BEGIN Supplied records

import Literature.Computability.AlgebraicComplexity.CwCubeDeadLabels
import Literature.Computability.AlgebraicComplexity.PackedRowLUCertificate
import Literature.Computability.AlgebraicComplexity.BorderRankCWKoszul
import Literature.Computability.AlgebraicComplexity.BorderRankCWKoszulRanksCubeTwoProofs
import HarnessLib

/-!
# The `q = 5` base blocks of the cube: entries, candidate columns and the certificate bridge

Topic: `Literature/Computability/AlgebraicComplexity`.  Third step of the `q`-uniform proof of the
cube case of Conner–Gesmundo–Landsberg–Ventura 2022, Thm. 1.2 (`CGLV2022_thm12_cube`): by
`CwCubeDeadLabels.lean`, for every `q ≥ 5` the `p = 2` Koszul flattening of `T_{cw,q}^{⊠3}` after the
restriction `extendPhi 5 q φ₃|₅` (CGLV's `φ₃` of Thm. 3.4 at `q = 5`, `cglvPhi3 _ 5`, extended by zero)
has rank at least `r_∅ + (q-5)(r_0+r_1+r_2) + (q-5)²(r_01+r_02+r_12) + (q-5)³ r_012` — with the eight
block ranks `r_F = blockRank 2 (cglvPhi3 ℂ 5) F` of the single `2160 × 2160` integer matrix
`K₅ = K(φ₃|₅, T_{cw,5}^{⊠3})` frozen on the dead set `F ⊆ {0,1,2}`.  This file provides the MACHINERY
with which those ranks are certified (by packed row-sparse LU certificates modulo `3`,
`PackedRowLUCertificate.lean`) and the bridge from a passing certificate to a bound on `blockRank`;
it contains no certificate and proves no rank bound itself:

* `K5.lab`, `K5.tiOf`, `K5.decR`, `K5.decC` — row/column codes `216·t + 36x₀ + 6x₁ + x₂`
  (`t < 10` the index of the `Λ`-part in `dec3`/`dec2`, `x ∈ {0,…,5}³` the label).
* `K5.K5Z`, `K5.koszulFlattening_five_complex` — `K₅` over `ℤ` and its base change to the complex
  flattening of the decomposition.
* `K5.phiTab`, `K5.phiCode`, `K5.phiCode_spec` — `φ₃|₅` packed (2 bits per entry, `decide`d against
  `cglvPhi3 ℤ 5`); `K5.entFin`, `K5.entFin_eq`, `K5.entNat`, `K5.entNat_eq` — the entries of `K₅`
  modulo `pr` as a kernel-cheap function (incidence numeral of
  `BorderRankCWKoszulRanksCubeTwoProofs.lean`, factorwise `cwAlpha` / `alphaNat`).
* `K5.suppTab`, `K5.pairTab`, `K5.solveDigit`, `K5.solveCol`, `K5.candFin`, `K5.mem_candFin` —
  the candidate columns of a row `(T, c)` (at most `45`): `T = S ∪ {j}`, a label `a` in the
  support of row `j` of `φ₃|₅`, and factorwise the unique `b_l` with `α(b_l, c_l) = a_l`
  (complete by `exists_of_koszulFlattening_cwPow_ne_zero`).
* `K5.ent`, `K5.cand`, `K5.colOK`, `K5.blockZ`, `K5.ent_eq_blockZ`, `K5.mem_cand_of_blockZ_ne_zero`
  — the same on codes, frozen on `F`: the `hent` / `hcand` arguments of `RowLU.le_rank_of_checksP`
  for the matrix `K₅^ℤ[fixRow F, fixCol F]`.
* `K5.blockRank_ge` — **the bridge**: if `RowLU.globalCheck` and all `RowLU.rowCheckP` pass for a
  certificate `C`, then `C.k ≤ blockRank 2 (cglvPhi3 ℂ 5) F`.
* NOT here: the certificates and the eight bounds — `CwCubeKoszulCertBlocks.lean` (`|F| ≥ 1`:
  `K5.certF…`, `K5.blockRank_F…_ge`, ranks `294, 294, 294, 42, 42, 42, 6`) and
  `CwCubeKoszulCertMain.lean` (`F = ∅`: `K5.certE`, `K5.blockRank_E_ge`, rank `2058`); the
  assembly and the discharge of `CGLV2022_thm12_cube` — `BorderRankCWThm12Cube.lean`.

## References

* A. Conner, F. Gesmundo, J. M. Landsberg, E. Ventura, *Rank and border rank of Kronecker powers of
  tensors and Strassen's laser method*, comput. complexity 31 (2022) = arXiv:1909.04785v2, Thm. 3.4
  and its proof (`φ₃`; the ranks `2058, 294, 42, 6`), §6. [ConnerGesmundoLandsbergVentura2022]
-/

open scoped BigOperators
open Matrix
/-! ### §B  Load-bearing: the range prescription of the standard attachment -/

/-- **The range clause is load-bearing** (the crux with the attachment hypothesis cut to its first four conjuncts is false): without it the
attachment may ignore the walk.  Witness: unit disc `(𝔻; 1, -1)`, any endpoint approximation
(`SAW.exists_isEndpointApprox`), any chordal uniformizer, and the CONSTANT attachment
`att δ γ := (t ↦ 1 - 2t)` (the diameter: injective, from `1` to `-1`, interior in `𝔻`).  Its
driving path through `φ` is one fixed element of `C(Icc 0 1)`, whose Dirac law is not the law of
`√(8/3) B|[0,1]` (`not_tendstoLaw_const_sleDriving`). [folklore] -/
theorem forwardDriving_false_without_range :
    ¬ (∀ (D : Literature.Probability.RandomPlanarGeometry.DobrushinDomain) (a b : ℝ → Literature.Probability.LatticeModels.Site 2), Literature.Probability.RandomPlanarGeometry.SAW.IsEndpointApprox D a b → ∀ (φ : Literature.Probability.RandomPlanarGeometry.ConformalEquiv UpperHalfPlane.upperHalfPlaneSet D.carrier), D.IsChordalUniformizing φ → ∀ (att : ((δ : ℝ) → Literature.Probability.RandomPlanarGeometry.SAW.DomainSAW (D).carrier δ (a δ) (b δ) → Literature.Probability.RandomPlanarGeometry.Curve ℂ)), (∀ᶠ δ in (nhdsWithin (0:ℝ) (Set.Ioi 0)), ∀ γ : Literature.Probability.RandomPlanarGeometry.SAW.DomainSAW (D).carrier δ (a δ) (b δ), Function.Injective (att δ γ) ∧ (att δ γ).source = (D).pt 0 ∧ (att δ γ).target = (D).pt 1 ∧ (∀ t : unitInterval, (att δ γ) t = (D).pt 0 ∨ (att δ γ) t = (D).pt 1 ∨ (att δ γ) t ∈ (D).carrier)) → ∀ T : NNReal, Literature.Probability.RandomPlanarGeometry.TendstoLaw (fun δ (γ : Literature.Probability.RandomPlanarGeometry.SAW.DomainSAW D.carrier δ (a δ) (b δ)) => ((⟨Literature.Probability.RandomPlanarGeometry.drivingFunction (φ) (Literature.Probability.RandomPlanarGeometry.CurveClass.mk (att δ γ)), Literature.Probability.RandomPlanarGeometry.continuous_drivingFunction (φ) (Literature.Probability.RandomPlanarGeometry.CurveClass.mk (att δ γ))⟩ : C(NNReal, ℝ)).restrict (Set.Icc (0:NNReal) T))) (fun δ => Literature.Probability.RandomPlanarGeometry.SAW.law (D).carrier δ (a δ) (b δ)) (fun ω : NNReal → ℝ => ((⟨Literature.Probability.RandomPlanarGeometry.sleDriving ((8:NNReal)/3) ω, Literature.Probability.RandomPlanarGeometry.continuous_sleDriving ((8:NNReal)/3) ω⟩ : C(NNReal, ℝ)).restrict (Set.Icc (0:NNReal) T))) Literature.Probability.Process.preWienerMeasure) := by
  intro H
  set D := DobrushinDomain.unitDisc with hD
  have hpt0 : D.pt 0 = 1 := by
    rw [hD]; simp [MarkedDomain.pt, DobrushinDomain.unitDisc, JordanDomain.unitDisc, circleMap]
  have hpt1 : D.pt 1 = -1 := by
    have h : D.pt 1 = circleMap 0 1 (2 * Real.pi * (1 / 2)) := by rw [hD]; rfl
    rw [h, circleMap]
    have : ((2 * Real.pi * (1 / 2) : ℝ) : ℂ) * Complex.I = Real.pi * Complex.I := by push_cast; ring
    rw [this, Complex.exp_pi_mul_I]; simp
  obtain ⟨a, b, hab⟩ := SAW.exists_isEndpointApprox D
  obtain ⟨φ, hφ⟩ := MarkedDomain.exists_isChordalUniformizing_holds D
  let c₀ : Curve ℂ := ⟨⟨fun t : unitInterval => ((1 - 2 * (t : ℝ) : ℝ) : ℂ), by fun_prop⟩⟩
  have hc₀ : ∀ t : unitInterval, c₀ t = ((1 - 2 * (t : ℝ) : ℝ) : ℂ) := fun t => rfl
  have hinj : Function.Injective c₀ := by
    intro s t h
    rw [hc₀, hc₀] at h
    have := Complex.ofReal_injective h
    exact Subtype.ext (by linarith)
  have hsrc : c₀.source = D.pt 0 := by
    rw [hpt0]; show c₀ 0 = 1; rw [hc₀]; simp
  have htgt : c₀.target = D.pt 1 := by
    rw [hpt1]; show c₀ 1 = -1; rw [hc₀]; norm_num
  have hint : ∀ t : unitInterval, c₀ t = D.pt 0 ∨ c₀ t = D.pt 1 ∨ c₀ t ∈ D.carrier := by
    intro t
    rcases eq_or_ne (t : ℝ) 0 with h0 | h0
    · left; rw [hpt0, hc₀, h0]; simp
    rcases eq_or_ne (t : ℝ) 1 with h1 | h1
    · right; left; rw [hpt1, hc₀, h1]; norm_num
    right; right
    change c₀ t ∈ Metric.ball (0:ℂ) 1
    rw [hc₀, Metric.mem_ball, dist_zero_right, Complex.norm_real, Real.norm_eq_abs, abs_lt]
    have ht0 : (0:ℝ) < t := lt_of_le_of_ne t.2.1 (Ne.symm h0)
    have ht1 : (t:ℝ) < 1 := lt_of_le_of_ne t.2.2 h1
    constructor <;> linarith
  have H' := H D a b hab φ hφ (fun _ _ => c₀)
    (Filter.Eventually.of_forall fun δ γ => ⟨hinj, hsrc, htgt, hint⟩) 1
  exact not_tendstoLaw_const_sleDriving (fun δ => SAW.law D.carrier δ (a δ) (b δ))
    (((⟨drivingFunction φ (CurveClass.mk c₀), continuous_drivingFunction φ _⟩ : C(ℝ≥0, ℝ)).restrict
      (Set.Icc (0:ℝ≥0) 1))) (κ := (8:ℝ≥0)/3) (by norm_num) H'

END Supplied records

→ **Task details**: Look for the line with "(Filter.Eventually.of_forall fun δ" in the records above. Repeat it and each line after it exactly.

→ **Exercise result**:
    (Filter.Eventually.of_forall fun δ γ => ⟨hinj, hsrc, htgt, hint⟩) 1
  exact not_tendstoLaw_const_sleDriving (fun δ => SAW.law D.carrier δ (a δ) (b δ))
    (((⟨drivingFunction φ (CurveClass.mk c₀), continuous_drivingFunction φ _⟩ : C(ℝ≥0, ℝ)).restrict
      (Set.Icc (0:ℝ≥0) 1))) (κ := (8:ℝ≥0)/3) (by norm_num) H'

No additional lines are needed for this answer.